- Required work -
Below are the entries; give again exactly the lines from the one mentioning "q', hq, hq', ?_⟩" through the one mentioning "the deciding crux", inclusive.

- Records for this exercise -
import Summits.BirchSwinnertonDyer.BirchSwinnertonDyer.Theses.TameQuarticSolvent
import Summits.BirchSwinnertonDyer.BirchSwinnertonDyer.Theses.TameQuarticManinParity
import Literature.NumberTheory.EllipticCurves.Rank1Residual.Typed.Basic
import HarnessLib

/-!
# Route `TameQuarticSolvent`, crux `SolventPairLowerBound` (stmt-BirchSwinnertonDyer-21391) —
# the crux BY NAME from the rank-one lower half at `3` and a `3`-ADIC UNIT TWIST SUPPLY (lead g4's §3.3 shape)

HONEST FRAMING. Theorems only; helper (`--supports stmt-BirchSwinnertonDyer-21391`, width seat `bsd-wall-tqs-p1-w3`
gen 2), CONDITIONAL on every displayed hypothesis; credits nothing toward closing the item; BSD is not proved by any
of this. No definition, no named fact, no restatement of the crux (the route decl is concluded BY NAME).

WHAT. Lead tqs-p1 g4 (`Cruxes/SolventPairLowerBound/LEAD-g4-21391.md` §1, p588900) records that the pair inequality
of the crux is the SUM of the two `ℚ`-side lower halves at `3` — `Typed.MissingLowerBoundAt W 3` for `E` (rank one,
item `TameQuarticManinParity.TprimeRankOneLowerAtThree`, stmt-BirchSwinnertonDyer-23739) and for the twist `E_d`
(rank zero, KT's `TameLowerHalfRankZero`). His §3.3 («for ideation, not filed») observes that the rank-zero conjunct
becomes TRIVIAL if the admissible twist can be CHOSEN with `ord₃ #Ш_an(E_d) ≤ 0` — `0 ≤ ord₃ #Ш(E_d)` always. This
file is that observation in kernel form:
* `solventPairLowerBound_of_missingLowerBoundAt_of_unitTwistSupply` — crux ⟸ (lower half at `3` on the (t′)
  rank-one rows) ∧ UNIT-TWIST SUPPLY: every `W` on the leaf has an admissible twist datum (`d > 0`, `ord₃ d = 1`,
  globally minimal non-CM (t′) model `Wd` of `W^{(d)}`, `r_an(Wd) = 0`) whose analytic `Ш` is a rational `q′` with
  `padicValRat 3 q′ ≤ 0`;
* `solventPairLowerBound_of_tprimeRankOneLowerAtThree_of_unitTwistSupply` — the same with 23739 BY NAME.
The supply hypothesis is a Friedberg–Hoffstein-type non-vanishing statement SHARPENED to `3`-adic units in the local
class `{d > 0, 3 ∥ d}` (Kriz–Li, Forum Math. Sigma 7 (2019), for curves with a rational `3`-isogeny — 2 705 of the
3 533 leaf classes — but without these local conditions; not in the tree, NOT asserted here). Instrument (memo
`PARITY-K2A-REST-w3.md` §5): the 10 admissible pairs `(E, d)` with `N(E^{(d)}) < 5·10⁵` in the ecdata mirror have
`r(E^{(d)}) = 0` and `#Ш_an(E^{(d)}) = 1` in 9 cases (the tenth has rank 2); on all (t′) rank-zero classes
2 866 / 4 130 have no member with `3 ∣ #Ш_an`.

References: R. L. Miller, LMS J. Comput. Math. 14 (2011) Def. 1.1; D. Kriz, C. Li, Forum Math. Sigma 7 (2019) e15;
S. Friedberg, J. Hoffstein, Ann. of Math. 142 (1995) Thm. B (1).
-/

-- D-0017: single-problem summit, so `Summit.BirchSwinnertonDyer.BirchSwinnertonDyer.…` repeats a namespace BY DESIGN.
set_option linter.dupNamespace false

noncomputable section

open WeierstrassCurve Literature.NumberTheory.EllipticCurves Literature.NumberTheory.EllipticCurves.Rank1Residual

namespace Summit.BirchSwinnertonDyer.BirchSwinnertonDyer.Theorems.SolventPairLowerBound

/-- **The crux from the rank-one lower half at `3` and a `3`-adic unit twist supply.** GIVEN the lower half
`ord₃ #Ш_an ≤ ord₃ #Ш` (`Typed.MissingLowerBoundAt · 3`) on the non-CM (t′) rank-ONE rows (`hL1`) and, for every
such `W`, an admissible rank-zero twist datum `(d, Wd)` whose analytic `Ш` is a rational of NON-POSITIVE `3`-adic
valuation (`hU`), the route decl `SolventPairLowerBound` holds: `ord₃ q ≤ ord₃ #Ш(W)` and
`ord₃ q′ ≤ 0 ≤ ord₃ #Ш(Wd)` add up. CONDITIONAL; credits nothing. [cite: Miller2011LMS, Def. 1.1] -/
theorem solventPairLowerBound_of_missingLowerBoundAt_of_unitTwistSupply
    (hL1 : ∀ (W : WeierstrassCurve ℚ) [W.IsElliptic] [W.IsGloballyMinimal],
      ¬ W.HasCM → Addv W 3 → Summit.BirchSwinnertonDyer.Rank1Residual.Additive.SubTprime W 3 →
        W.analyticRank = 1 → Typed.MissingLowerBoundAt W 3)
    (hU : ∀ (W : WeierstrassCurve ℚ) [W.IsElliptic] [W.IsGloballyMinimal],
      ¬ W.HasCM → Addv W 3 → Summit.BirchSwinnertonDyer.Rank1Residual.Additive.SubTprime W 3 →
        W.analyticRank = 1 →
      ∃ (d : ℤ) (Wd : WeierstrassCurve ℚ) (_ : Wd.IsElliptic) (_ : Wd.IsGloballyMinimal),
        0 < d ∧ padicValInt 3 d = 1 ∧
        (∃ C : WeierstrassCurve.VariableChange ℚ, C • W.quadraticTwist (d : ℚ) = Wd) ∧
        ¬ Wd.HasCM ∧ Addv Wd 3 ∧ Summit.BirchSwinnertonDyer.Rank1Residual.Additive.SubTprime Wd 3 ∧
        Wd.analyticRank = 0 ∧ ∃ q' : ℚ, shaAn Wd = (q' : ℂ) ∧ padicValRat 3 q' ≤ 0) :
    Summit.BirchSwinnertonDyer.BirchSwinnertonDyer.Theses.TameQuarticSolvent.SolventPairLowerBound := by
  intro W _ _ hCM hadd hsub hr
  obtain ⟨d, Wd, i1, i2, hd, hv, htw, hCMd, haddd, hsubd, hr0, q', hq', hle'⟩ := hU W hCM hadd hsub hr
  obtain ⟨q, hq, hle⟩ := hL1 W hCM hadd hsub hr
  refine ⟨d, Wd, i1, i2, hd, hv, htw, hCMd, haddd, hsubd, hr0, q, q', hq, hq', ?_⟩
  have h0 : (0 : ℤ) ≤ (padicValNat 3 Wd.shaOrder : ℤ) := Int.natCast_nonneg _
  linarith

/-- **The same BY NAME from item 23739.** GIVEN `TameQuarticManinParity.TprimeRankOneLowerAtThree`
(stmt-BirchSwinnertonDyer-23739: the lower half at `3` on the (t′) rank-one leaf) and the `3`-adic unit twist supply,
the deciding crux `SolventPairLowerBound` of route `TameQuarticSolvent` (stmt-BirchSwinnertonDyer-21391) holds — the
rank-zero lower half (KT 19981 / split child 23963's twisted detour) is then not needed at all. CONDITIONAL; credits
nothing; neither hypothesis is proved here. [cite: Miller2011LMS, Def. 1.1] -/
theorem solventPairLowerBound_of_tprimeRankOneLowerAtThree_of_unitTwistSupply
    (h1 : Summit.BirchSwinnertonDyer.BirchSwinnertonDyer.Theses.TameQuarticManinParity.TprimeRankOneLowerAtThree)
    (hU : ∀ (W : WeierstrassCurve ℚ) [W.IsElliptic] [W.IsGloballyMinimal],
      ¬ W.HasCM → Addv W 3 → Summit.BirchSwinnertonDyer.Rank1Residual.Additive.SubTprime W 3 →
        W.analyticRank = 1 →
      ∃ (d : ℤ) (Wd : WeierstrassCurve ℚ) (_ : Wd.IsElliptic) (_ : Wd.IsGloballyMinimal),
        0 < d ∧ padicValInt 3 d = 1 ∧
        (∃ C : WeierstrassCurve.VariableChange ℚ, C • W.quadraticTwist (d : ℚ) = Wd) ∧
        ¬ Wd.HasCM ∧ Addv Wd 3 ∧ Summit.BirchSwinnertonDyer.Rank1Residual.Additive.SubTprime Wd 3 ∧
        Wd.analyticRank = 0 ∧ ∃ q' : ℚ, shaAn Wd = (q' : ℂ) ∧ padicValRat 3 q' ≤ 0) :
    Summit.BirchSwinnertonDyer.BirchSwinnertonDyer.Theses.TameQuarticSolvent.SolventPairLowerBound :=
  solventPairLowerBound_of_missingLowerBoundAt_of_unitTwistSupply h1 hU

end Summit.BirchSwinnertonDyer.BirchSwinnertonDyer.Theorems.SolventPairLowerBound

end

---

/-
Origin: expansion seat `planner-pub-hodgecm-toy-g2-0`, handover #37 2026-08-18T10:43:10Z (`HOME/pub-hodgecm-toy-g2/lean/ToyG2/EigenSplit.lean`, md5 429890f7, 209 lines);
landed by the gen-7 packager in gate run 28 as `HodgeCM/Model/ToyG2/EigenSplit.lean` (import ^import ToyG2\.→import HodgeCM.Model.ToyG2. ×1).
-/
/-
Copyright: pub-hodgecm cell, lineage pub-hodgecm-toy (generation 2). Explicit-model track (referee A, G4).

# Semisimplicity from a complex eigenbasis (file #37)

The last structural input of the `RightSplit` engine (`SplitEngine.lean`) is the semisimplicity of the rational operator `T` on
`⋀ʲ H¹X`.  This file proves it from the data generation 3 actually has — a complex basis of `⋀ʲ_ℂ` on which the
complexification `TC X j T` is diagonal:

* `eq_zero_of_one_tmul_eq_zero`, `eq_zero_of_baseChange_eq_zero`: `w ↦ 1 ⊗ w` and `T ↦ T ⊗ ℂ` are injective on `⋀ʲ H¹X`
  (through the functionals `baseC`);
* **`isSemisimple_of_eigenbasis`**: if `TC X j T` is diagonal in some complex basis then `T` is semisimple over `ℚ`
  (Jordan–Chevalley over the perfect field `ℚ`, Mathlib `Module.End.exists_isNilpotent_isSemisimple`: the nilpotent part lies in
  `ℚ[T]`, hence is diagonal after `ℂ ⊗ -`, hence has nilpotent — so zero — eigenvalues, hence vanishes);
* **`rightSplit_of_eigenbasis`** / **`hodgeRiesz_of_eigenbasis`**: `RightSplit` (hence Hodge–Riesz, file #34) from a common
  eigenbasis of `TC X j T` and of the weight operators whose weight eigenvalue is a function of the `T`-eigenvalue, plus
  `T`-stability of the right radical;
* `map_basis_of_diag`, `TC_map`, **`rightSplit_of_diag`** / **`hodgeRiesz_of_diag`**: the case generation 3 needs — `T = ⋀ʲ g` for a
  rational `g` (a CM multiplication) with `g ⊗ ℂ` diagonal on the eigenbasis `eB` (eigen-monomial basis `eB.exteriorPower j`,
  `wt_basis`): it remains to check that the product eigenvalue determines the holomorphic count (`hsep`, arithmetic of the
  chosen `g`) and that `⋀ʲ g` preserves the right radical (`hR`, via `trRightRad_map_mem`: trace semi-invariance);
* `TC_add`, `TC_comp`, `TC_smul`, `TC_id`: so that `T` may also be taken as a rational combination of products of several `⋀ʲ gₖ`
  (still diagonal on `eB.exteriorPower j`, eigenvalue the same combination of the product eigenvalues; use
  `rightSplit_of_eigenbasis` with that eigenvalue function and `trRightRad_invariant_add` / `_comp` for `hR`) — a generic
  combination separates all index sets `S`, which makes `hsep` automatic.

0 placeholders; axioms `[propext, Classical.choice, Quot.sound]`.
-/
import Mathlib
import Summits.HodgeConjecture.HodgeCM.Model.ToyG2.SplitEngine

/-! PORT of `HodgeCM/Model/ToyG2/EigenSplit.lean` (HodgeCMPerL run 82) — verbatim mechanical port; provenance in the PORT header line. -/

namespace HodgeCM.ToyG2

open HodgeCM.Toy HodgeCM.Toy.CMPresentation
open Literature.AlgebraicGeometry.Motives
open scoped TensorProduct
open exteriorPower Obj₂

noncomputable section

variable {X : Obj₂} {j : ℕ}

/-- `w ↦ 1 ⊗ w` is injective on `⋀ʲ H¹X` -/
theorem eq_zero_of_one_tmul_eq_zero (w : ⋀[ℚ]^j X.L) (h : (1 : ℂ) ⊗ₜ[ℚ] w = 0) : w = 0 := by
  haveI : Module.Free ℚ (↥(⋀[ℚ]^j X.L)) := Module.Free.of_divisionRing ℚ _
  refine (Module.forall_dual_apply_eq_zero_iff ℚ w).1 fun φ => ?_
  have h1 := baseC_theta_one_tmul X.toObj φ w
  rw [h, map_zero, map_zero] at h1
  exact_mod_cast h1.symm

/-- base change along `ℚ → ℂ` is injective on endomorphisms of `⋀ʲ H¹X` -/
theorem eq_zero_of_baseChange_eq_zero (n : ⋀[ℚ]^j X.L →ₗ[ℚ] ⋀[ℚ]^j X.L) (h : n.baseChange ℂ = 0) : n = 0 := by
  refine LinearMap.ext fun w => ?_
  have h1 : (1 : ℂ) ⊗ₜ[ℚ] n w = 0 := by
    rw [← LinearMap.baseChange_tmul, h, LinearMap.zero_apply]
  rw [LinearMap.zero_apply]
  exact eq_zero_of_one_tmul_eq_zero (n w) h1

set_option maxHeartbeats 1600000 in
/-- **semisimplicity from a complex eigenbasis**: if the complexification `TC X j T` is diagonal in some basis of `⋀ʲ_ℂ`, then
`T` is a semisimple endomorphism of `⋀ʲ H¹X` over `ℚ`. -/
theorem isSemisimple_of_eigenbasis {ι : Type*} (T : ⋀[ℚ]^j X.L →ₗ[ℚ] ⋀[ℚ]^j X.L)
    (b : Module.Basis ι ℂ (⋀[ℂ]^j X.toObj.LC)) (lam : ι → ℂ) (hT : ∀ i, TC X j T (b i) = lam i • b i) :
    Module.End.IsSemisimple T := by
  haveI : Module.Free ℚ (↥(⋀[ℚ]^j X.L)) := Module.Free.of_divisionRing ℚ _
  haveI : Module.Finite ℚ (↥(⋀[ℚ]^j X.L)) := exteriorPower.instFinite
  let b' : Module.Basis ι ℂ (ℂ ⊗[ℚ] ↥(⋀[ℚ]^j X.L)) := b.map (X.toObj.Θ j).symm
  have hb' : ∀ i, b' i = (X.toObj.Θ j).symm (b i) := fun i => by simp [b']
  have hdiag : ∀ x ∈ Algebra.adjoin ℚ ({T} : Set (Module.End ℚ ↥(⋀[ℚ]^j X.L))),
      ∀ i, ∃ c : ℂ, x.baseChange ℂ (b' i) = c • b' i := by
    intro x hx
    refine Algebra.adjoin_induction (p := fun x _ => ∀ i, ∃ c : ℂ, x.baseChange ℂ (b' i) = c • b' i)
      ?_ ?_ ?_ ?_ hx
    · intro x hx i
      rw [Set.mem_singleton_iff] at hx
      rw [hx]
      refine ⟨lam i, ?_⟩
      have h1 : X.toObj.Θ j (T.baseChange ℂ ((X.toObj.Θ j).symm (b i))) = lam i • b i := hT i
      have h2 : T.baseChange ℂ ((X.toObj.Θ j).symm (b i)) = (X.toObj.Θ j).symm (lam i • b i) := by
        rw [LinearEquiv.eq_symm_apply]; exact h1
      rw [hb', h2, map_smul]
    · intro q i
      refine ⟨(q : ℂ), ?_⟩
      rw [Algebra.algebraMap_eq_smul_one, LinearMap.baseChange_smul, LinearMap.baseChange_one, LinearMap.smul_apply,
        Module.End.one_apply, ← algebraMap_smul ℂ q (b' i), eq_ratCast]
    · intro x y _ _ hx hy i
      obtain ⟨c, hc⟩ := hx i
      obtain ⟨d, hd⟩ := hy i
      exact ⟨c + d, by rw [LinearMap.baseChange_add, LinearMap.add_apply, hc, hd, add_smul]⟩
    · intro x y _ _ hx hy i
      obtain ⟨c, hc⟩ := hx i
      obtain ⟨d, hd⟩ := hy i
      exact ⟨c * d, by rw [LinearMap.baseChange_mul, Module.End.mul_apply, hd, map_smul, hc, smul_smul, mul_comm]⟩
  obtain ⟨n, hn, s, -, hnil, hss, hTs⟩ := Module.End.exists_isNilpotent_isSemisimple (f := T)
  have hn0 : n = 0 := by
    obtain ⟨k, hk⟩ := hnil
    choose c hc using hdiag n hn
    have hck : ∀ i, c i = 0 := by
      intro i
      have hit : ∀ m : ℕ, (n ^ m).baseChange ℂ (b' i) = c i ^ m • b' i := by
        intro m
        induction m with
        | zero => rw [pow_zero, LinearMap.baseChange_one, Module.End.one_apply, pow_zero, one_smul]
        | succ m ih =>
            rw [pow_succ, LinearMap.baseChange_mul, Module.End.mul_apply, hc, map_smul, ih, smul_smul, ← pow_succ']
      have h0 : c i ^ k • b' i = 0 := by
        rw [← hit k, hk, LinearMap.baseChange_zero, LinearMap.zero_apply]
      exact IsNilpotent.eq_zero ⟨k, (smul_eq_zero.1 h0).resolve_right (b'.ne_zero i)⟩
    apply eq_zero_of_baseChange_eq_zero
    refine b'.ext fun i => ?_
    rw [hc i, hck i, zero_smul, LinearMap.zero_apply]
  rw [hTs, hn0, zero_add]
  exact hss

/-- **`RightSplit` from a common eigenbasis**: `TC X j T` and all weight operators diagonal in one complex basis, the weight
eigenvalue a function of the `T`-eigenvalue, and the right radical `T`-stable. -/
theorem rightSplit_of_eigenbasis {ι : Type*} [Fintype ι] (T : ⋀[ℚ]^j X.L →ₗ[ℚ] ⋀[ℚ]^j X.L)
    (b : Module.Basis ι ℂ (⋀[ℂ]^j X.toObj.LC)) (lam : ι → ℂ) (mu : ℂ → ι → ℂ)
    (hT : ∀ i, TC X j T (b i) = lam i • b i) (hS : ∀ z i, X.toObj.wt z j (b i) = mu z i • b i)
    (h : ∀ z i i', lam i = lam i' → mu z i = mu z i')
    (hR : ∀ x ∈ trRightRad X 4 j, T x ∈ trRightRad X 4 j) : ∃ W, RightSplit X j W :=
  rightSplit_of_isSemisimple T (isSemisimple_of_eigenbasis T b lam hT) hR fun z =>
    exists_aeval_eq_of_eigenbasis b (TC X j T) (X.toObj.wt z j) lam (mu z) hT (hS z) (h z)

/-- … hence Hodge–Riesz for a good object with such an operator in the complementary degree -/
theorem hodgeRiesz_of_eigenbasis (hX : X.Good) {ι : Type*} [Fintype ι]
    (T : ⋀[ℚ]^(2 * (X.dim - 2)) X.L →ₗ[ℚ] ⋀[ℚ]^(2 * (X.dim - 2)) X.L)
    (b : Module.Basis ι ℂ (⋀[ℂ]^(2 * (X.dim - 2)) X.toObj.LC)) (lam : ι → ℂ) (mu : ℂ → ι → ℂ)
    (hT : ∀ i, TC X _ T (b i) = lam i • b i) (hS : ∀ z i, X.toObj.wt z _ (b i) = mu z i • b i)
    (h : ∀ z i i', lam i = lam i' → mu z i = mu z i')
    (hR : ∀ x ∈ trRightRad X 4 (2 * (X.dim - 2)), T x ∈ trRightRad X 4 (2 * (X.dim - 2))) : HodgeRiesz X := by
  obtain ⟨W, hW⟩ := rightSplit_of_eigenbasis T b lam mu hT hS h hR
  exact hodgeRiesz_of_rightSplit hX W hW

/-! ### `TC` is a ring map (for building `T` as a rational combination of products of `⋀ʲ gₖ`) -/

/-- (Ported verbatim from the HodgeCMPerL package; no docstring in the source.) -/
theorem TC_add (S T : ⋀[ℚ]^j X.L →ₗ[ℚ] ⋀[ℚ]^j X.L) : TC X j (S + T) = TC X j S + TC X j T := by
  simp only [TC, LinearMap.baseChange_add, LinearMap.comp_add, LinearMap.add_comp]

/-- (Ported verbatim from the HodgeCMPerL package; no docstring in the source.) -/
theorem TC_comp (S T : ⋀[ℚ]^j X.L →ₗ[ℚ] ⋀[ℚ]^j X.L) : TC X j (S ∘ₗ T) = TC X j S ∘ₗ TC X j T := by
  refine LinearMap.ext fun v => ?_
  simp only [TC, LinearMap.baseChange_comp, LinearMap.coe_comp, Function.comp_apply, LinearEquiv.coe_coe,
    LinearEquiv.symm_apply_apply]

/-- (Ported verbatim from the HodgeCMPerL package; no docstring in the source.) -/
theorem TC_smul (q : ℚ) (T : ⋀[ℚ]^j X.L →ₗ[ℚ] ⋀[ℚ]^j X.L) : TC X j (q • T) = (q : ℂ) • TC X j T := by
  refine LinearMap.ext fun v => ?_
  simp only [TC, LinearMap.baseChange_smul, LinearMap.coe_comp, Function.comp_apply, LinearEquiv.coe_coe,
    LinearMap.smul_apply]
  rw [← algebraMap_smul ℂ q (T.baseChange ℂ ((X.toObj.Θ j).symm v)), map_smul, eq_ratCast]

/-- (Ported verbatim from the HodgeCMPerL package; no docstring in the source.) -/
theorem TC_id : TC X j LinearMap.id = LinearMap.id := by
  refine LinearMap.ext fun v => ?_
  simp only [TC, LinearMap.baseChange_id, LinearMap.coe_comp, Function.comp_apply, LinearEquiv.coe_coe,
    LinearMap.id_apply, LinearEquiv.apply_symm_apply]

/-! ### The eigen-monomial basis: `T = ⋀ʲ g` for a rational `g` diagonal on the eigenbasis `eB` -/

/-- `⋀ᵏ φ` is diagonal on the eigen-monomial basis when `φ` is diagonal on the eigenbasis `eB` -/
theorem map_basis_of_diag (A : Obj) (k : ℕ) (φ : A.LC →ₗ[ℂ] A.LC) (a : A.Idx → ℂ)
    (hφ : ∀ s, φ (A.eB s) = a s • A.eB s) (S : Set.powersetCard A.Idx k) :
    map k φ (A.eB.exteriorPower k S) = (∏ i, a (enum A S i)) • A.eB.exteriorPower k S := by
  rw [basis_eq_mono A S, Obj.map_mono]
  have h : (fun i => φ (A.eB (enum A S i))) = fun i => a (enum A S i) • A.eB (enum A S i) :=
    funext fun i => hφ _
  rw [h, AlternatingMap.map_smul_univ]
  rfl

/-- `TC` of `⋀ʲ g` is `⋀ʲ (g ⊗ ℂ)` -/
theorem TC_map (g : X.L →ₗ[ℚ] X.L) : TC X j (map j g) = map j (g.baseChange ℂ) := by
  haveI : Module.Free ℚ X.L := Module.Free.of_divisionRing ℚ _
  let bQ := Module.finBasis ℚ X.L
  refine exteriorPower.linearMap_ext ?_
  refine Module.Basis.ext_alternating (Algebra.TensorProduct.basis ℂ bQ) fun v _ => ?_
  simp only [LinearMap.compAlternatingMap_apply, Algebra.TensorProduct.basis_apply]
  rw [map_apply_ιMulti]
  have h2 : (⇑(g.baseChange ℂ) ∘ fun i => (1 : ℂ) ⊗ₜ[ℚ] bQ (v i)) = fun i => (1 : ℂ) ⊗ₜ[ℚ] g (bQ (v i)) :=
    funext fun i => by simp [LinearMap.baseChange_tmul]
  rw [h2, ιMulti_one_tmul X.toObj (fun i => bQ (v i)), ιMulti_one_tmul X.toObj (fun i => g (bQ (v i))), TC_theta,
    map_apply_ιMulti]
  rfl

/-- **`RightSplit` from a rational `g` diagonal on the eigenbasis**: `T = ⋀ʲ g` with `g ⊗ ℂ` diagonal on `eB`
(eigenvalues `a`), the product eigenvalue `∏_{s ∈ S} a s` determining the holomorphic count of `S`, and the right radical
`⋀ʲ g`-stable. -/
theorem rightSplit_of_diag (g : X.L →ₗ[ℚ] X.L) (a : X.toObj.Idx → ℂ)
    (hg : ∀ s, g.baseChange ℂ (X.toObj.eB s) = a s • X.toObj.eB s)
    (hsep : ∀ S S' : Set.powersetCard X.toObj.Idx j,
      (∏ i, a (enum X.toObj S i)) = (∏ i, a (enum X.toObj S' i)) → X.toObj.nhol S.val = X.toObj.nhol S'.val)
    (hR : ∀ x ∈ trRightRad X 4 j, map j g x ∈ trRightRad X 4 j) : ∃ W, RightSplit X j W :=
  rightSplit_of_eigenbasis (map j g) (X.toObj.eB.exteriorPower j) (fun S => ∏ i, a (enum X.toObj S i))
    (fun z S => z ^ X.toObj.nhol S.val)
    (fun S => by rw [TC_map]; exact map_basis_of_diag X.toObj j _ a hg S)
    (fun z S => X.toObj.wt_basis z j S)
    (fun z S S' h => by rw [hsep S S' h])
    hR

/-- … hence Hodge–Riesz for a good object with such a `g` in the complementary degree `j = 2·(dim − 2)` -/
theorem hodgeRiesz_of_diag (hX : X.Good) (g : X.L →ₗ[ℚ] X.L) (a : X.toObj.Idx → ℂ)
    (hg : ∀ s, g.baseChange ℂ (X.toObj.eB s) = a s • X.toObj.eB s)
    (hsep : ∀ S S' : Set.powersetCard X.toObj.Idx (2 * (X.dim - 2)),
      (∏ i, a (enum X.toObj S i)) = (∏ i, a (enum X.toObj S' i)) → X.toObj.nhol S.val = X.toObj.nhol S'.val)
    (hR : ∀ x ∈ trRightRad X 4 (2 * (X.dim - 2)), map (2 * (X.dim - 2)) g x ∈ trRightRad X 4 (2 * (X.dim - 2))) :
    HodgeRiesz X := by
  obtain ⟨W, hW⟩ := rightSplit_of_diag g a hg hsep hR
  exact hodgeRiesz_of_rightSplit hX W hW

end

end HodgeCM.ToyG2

- Expected answer -
  refine ⟨d, Wd, i1, i2, hd, hv, htw, hCMd, haddd, hsubd, hr0, q, q', hq, hq', ?_⟩
  have h0 : (0 : ℤ) ≤ (padicValNat 3 Wd.shaOrder : ℤ) := Int.natCast_nonneg _
  linarith

/-- **The same BY NAME from item 23739.** GIVEN `TameQuarticManinParity.TprimeRankOneLowerAtThree`
(stmt-BirchSwinnertonDyer-23739: the lower half at `3` on the (t′) rank-one leaf) and the `3`-adic unit twist supply,
the deciding crux `SolventPairLowerBound` of route `TameQuarticSolvent` (stmt-BirchSwinnertonDyer-21391) holds — the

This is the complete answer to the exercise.